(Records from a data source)
+-------+

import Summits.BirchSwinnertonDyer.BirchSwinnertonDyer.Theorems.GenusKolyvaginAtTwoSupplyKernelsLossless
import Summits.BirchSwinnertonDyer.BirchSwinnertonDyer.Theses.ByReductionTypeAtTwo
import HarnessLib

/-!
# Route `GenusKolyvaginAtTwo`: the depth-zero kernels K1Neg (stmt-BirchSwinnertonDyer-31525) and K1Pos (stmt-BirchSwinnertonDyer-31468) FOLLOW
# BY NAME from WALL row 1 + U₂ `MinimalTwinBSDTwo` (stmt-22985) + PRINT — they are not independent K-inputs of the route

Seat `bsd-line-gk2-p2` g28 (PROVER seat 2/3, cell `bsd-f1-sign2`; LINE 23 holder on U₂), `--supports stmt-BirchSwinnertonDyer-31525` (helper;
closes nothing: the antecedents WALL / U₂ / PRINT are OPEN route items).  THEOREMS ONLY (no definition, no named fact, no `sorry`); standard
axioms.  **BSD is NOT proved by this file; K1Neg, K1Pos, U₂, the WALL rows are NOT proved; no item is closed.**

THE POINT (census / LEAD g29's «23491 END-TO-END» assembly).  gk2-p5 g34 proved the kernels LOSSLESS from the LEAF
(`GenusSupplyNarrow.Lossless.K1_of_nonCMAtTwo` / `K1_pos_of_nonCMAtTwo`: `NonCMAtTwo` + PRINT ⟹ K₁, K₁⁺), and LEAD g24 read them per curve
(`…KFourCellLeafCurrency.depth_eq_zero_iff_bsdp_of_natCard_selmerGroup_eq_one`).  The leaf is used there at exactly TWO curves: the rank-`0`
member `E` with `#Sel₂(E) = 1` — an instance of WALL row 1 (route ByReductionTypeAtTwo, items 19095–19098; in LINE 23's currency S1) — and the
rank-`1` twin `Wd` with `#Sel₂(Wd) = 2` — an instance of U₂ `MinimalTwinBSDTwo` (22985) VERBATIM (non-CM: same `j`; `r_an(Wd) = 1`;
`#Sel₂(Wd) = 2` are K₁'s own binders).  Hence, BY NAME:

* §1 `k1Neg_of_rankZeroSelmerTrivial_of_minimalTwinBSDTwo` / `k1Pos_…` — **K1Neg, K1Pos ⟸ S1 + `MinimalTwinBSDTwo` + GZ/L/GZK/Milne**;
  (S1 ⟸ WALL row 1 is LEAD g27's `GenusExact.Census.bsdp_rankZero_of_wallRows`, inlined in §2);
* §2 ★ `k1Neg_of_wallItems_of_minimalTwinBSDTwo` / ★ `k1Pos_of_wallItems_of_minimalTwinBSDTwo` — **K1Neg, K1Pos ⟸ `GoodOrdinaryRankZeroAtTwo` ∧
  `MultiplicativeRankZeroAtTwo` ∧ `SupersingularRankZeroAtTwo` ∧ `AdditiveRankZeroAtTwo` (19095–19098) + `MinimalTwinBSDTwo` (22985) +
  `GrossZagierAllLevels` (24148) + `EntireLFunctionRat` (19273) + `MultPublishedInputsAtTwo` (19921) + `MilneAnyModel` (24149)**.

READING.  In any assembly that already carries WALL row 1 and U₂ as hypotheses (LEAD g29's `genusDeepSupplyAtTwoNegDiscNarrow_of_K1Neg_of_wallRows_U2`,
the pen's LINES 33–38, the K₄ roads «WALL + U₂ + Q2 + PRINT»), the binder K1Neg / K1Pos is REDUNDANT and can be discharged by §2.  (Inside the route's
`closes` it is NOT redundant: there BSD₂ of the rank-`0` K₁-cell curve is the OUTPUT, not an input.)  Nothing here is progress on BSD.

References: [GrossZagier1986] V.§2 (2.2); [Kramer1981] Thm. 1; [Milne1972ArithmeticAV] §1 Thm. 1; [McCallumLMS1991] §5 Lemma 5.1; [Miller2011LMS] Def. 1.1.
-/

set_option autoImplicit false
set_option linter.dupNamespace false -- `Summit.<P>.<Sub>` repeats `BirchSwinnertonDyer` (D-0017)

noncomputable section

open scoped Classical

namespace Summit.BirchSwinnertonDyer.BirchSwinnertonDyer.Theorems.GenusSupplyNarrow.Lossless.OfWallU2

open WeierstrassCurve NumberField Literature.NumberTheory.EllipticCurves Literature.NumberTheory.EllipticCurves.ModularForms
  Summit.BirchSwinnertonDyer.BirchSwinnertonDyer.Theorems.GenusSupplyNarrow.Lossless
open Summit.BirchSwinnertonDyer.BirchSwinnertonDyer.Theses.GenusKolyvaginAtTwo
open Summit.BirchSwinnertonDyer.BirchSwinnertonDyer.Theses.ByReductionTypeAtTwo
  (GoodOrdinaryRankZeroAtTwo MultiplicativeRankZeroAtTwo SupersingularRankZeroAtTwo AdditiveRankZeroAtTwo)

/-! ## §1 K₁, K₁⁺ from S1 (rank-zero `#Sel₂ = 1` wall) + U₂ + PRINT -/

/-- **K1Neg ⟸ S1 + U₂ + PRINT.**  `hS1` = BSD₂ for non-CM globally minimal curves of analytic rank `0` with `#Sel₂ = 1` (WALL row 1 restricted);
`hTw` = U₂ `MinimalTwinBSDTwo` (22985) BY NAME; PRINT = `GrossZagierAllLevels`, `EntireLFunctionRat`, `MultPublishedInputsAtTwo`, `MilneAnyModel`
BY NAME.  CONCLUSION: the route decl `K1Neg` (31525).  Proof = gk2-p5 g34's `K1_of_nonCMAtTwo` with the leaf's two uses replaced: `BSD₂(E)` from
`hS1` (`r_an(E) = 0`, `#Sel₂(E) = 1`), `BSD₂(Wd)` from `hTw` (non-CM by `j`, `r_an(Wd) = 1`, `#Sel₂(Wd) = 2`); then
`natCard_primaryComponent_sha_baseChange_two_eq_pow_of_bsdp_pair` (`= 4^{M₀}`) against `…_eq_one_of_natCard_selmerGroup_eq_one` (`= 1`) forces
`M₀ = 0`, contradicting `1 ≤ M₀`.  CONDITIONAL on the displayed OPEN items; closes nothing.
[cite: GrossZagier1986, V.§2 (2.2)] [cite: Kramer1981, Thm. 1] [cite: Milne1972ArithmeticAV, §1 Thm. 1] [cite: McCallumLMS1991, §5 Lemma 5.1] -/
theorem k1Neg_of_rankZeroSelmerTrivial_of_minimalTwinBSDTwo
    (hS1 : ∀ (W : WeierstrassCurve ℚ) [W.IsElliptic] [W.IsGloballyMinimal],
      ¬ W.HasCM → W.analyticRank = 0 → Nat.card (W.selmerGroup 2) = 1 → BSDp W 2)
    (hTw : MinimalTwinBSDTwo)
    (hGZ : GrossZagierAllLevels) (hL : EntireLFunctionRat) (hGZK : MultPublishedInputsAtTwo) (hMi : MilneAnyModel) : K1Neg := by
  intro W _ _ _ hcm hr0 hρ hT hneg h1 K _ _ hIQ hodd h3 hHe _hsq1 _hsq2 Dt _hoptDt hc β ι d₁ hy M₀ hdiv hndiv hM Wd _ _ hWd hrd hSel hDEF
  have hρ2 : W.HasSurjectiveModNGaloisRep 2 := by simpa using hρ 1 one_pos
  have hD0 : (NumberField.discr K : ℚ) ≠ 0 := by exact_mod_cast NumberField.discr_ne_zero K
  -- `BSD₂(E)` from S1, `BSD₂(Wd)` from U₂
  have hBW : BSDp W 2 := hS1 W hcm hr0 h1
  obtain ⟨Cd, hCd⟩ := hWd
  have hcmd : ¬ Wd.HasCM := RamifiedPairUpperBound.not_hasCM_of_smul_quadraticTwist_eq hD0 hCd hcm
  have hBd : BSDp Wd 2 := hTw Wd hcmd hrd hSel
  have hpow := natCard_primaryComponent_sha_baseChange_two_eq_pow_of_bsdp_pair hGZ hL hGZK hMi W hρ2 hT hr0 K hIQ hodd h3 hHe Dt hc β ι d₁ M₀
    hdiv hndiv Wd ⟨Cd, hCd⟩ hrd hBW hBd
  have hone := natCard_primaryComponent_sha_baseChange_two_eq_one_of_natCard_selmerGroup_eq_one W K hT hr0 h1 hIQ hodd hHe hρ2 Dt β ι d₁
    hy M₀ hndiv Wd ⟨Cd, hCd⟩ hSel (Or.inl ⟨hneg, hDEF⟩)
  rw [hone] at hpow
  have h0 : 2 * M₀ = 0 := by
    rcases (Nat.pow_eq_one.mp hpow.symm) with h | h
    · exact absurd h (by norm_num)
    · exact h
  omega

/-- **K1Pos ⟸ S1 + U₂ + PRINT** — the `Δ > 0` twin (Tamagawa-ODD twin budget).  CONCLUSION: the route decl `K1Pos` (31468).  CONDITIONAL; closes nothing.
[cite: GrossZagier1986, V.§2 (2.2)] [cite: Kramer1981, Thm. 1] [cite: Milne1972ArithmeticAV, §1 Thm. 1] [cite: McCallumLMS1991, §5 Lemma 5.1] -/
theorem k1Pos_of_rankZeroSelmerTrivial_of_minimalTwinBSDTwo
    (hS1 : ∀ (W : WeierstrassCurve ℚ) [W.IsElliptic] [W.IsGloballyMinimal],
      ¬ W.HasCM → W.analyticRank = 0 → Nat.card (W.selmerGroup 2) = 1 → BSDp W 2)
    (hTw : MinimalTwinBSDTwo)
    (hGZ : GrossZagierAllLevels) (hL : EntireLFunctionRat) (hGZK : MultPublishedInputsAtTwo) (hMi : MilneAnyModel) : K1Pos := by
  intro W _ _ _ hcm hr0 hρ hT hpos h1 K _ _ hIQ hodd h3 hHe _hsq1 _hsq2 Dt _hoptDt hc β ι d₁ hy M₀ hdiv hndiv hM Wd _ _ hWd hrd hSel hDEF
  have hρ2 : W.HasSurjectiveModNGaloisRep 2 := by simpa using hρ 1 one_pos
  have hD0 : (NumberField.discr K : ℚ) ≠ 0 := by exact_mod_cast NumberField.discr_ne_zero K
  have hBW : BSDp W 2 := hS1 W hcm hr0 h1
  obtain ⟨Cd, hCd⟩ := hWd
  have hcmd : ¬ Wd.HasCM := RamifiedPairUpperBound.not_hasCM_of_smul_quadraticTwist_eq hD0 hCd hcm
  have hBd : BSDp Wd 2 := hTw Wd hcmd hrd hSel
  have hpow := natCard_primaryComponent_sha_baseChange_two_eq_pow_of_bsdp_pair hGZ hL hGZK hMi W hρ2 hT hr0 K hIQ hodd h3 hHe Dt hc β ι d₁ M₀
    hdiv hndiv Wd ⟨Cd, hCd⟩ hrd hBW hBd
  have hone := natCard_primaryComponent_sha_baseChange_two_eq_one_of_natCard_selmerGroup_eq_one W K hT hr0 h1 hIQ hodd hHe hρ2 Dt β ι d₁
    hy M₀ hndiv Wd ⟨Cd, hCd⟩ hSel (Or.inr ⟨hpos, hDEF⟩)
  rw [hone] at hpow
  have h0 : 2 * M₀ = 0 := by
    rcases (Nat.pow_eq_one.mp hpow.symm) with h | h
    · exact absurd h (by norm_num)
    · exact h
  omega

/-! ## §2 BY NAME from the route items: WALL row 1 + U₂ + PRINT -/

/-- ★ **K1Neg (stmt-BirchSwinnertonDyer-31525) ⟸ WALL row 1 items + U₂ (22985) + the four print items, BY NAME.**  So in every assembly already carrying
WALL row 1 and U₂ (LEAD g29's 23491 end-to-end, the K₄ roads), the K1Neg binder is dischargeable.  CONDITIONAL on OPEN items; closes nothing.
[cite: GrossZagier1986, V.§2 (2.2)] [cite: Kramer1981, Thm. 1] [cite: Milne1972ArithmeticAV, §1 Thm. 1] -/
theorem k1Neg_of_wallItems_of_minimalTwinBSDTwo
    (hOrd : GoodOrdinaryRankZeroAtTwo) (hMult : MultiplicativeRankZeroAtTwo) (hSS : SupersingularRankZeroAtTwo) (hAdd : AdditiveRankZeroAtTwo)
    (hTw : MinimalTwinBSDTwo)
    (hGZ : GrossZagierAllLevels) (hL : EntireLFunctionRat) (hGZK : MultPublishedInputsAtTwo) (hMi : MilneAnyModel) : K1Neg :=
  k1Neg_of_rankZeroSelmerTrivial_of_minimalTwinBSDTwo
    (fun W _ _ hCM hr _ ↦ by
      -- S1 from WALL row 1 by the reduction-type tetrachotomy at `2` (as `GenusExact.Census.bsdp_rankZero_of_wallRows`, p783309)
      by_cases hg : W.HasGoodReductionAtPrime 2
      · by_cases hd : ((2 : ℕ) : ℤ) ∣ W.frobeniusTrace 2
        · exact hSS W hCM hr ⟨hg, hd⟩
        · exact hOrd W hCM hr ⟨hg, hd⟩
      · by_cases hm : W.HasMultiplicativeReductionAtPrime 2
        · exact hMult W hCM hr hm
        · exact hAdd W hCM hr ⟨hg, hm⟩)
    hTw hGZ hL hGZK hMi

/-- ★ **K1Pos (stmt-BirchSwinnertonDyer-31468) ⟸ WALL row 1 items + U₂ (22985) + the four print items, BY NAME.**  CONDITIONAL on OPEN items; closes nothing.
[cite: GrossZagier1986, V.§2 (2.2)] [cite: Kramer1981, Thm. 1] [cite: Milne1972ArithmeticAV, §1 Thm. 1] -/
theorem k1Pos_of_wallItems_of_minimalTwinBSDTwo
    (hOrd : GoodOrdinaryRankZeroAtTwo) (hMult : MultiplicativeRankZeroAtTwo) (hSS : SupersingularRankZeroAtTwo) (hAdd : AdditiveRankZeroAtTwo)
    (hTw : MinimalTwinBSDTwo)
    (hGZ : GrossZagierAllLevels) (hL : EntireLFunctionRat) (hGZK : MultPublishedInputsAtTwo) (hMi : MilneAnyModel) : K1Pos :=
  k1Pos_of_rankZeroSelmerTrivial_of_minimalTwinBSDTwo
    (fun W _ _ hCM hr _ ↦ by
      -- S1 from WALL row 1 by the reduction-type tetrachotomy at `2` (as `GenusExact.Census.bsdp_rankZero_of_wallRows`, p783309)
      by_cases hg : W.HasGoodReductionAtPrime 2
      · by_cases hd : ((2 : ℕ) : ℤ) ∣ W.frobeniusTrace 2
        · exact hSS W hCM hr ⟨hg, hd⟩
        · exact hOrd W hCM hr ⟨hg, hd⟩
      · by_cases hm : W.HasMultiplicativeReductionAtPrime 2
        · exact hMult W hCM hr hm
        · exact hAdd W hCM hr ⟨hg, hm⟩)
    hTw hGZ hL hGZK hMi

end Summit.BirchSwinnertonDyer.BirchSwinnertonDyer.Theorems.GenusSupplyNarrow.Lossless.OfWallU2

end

+-------+

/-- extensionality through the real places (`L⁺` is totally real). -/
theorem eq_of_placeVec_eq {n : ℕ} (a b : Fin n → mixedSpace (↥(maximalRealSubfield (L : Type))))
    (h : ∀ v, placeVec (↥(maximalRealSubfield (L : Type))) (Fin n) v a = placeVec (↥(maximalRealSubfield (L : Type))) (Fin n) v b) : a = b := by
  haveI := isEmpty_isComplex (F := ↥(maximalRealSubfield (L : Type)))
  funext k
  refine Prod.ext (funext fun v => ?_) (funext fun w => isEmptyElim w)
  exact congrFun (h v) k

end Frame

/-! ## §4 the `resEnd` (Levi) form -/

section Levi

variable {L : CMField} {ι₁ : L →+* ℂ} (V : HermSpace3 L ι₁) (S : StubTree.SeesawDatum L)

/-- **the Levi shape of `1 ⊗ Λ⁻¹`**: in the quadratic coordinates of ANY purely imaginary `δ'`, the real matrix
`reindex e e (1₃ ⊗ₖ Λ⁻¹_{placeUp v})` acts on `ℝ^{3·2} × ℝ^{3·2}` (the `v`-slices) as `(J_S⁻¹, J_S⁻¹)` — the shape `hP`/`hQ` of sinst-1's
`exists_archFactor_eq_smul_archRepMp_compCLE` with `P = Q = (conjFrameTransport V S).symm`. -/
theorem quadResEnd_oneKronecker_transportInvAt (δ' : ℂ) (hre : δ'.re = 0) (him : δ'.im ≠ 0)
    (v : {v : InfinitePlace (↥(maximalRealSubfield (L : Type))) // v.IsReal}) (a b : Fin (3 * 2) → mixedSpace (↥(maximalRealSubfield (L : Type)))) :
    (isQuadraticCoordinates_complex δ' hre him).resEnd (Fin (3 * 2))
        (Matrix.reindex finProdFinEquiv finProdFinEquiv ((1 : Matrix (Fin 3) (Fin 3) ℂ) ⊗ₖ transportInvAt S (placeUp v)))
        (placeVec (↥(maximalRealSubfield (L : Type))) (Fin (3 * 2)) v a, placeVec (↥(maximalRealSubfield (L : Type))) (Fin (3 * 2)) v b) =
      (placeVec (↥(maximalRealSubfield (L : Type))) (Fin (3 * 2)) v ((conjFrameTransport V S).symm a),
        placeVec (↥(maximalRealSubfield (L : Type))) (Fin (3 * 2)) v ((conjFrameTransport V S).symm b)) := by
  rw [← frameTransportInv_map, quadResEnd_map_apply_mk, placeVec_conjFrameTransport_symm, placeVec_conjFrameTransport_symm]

+-------+

What is needed is a verbatim copy of every line in the records above from the one containing "The leaf is" down to the one containing "are K₁'s own", both included, and nothing more.

(`…KFourCellLeafCurrency.depth_eq_zero_iff_bsdp_of_natCard_selmerGroup_eq_one`).  The leaf is used there at exactly TWO curves: the rank-`0`
member `E` with `#Sel₂(E) = 1` — an instance of WALL row 1 (route ByReductionTypeAtTwo, items 19095–19098; in LINE 23's currency S1) — and the
rank-`1` twin `Wd` with `#Sel₂(Wd) = 2` — an instance of U₂ `MinimalTwinBSDTwo` (22985) VERBATIM (non-CM: same `j`; `r_an(Wd) = 1`;
`#Sel₂(Wd) = 2` are K₁'s own binders).  Hence, BY NAME:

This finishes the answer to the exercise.